Opened this issue · 1 comments
jkatagi commented
Hi, I know that when we want to add an API key to an API Gateway method, we can do so by passing apiKeyRequired: true
to addMethod
in @aws-cdk/aws-apigateway.
declare const integration: apigateway.LambdaIntegration;
const api = new apigateway.RestApi(this, 'hello-api');
const v1 = api.root.addResource('v1');
const echo = v1.addResource('echo');
const echoMethod = echo.addMethod('GET', integration, { apiKeyRequired: true });
const plan = api.addUsagePlan('UsagePlan', {
name: 'Easy',
throttle: {
rateLimit: 10,
burstLimit: 2
}
});
const key = api.addApiKey('ApiKey');
plan.addApiKey(key);
But I couldn't find the same way in this library.
Are API keys still not supported?
It would be wonderful if we could do the following.
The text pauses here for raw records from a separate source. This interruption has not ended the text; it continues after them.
/-! ### The fixed-length core: bits of the certificate count by polynomial-size circuits -/

/-- **Bits of `#{y | ⟨x, y⟩ ∈ R}` by Boolean circuits, from cheap permanents over small prime
fields** (Bürgisser 2000 TCS §5 (A3) / TR06-113 Lemma 2.12 with the advice prime `p_N`): if for
every `N` some prime `p` with `2^N < p ≤ 2^{N^a + a}` has `L_{𝔽_p}(PER_N) ≤ N^b + b`, then from a
`B₂`-program of size `S` for `(x, y) ↦ [⟨x, y⟩ ∈ R]` on `{0,1}ⁿ × {0,1}^m` and any
`CF ≥ cfBound (60 S + 1) (3 S + 2) (m + S)`, the `m + 1` bits of `x ↦ #{y ∈ {0,1}^m | ⟨x, y⟩ ∈ R}`
have `B₂`-circuits of size `((CF+m+1)^b + b + 1) · (2 + 65 ((CF+m+1)^a + a + 2)³)`.  Steps:
arithmetise (`exists_countPoly`); `2^K · count = per B` (`exists_permanent_boolSum`); pad `B` by an
identity block to size `N' = CF + m + 1` (so the advice prime `p > 2^{N'}` exceeds `2^K · count`);
lift the `𝔽_p`-circuit for `PER_{N'}` to `ℤ` (`mapConsts`), substitute the entries
(`complexity_aeval_le`), simulate modulo `p` (`cktSize_testBits_aeval_eval`) and output bits
`K, …, K + m`. [cite: Burgisser2000TCS, §5 (A3) p. 86] -/
theorem cktSize_testBit_countWitnesses_modP {a b : ℕ}
    (hper : ∀ N : ℕ, ∃ p : ℕ, p.Prime ∧ 2 ^ N < p ∧ p ≤ 2 ^ (N ^ a + a) ∧
      complexity (perPoly (Fin N) (ZMod p)) ≤ N ^ b + b)
    (R : Language Bool) (n m S CF : ℕ)
    (hCF : cfBound (60 * S + 1) (3 * S + 2) (m + S) ≤ CF)
    (hR : CktSize B2 (fun (w : Fin n ⊕ Fin m → Bool) (_ : Unit) =>
      R.boolIndicator (boolPair (List.ofFn fun i => w (.inl i)) (List.ofFn fun j => w (.inr j)))) S) :
    CktSize B2 (fun (x : Fin n → Bool) (i : Fin (m + 1)) => (countWitnesses R m (List.ofFn x)).testBit i)
      (((CF + m + 1) ^ b + b + 1) * (2 + 65 * ((CF + m + 1) ^ a + a + 2) ^ 3)) := by
  classical
  -- [1] the circuit for `R` on pairs
  obtain ⟨Q, hQB, hQs, hQe⟩ := hR.toCircuit
  -- [2] the counting polynomial and its constant-free circuit
  obtain ⟨G, ⟨P, hP2, hPc, hPe, hPs, hPd⟩, hG⟩ := exists_countPoly Q hQB
  -- [3] the permanent form of its Boolean sum
  obtain ⟨N, K, B, hNK, hB, hperB⟩ := ArithCircuit.exists_permanent_boolSum P hP2 hPc
  have hPg : P.gates.length ≤ 60 * S + 1 := by unfold ArithCircuit.size at hPs; omega
  have hNKle : N + K ≤ CF := hNK.trans ((cfBound_mono hPg (hPd.trans (by omega)) (by omega)).trans hCF)
  -- the value of the Boolean sum at `x`
  set cnt : (Fin n → Bool) → ℕ := fun x =>
    (Finset.univ.filter fun y : Fin m → Bool => Q.eval (Sum.elim x y) = true).card with hcnt
  have hcnt_eq : ∀ x, countWitnesses R m (List.ofFn x) = cnt x := fun x =>
    countWitnesses_eq_card_filter R m (List.ofFn x) _ fun y => by
      rw [hQe, ← Set.mem_iff_boolIndicator]
      simp only [Sum.elim_inl, Sum.elim_inr]
      exact Iff.rfl
  have hcnt_le : ∀ x, cnt x ≤ 2 ^ m := fun x =>
    (Finset.card_filter_le _ _).trans (by simp [Finset.card_univ])
  have heval : ∀ x : Fin n → Bool, eval (toK ℤ ∘ x) B.permanent = ((2 ^ K * cnt x : ℕ) : ℤ) := by
    intro x
    have hPe' : P.eval = G := hPe
    rw [hperB, map_mul, hPe', hG x]
    simp [hcnt]
  -- [3'] pad `B` by an identity block to size `N' = CF + m + 1`
  obtain ⟨T, hT⟩ : ∃ T, N + T = CF + m + 1 := ⟨CF + m + 1 - N, by omega⟩
  set B' : Matrix (Fin (N + T)) (Fin (N + T)) (MvPolynomial (Fin n) ℤ) :=
    (Matrix.fromBlocks B 0 0 (1 : Matrix (Fin T) (Fin T) (MvPolynomial (Fin n) ℤ))).submatrix
      finSumFinEquiv.symm finSumFinEquiv.symm with hB'
  have hperm' : B'.permanent = B.permanent := permanent_padIdentity B T
  have hB'0 : ∀ i j, complexity (B' i j) = 0 := by
    intro i j
    simp only [hB', Matrix.submatrix_apply]
    rcases finSumFinEquiv.symm i with i' | i' <;> rcases finSumFinEquiv.symm j with j' | j'
    · simpa using (hB i' j').complexity_eq_zero
    · simp only [Matrix.fromBlocks_apply₁₂, Matrix.zero_apply]
      rw [← C_0]; exact complexity_C_holds _
    · simp only [Matrix.fromBlocks_apply₂₁, Matrix.zero_apply]
      rw [← C_0]; exact complexity_C_holds _
    · simp only [Matrix.fromBlocks_apply₂₂]
      by_cases h : i' = j'
      · subst h
        rw [Matrix.one_apply_eq, ← C_1]
        exact complexity_C_holds _
      · rw [Matrix.one_apply_ne h, ← C_0]; exact complexity_C_holds _
  -- [4] the advice prime for `N'` and the `𝔽_p`-circuit for `PER_{N'}`, lifted to `ℤ`
  obtain ⟨p, hp, hpN, hpa, hpc⟩ := hper (N + T)
  haveI : Fact p.Prime := ⟨hp⟩
  haveI hp1 : Fact (1 < p) := ⟨hp.one_lt⟩
  obtain ⟨P', hP'2, hP'c, hP's⟩ := exists_computes_size_eq_complexity (perPoly (Fin (N + T)) (ZMod p))
  set ψ : ℤ →+* ZMod p := Int.castRingHom (ZMod p) with hψ
  set ρ : ZMod p → ℤ := fun c => ((c.val : ℕ) : ℤ) with hρ
  have hρψ : ∀ c : ZMod p, ψ (ρ c) = c := fun c => by simp [hψ, hρ]
  set Qz : MvPolynomial (Fin (N + T) × Fin (N + T)) ℤ := (P'.mapConsts ρ).eval with hQz
  have hQzp : MvPolynomial.map ψ Qz = perPoly (Fin (N + T)) (ZMod p) := by
    have h1 : (P'.mapConsts ρ).map ψ = P' := map_mapConsts_eq_self ρ ψ P' (fun c _ => hρψ c)
    have h2 := eval_map_apply ψ (P'.mapConsts ρ)
    rw [h1] at h2
    rw [hQz, ← h2]
    exact hP'c
  have hQzc : complexity Qz ≤ (N + T) ^ b + b := by
    refine (complexity_le_size (hP'2.mapConsts ρ) rfl).trans ?_
    rw [size_mapConsts, hP's]
    exact hpc
  -- [4'] substitute the entries of `B'`
  set Rz : MvPolynomial (Fin n) ℤ := aeval (fun ij : Fin (N + T) × Fin (N + T) => B' ij.1 ij.2) Qz
    with hRz
  have hRzc : complexity Rz ≤ (N + T) ^ b + b := by
    refine (complexity_aeval_le _ _).trans ?_
    rw [Finset.sum_eq_zero (fun ij _ => hB'0 ij.1 ij.2), add_zero]
    exact hQzc
  have hRzp : MvPolynomial.map ψ Rz = MvPolynomial.map ψ B.permanent := by
    rw [hRz, MvPolynomial.aeval_eq_bind₁, map_bind₁, hQzp, ← hperm',
      ← Matrix.permanent_map_ringHom (MvPolynomial.map ψ) B']
    exact bind₁_entries_perPoly (B'.map (MvPolynomial.map ψ))
  -- an optimal integer circuit for `Rz`, simulated modulo `p`
  obtain ⟨Rc, hRc2, hRcc, hRcs⟩ := exists_computes_size_eq_complexity Rz
  have hNT : N + T < (N + T) ^ a + a :=
    (Nat.pow_lt_pow_iff_right (by norm_num : 1 < 2)).1 (lt_of_lt_of_le hpN hpa)
  have hsim := cktSize_testBits_aeval_eval (p := p) (ℓ := (N + T) ^ a + a) hpa
    (fun (x : Fin n → Bool) (v : Fin n) => if x v then (1 : ZMod p) else 0)
    (fun v => cktSize_inputResidue_mod (ι := Fin n) v) Rc hRc2
  -- the simulated value is `2^K · cnt x`
  have hval : ∀ x : Fin n → Bool,
      (aeval (fun v => if x v then (1 : ZMod p) else 0) Rc.eval).val = 2 ^ K * cnt x := by
    intro x
    have hz : (fun v => if x v then (1 : ZMod p) else 0) =
        fun v => (((toK ℤ ∘ x) v : ℤ) : ZMod p) := by
      funext v
      by_cases h : x v <;> simp [toK, h]
    have hRce' : Rc.eval = Rz := hRcc
    have hlt : 2 ^ K * cnt x < p := by
      calc 2 ^ K * cnt x ≤ 2 ^ K * 2 ^ m := Nat.mul_le_mul_left _ (hcnt_le x)
        _ = 2 ^ (K + m) := (pow_add _ _ _).symm
        _ < 2 ^ (N + T) := Nat.pow_lt_pow_right (by norm_num) (by omega)
        _ < p := hpN
    rw [hz, hRce', aeval_intCast_point, show ((eval (toK ℤ ∘ x) Rz : ℤ) : ZMod p) =
        ψ (eval (toK ℤ ∘ x) Rz) from rfl, ringHom_eval_int, hRzp, ← ringHom_eval_int, heval x,
      hψ, map_natCast, ZMod.val_natCast_of_lt hlt]
  -- [5] output bits `K, …, K + m`
  refine ((hsim.outMap fun i : Fin (m + 1) => (⟨K + i, by omega⟩ : Fin ((N + T) ^ a + a))).congr
    fun x i => ?_).of_le ?_
  · simp only [testBits_apply]
    rw [hval x, Nat.testBit_two_pow_mul, hcnt_eq x]
    simp
  · -- size
    rw [hT] at hRzc
    rw [hT]
    refine Nat.mul_le_mul (Nat.succ_le_succ (hRcs ▸ hRzc)) (((gateCost_le _ 1)).trans ?_)
    omega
new openapix.Api(scope, 'SomeApi', {
source: 'path/to/yaml',
paths: {
'/some': {
get: new openapix.LambdaIntegration(scope, lambdaFn, {
apiKeyRequired: true
}),
},
},
....
Here is the sample from the Open API document, however, this was not enough to set the API key.
openapi: 3.0.0
paths:
/something:
get:
# Operation-specific security:
security:
- ApiKeyAuth: []
responses:
'200':
description: OK (successfully authenticated)
# 1) Define the key name and location
components:
securitySchemes:
ApiKeyAuth: # arbitrary name for the security scheme
type: apiKey
in: header # can be "header", "query" or "cookie"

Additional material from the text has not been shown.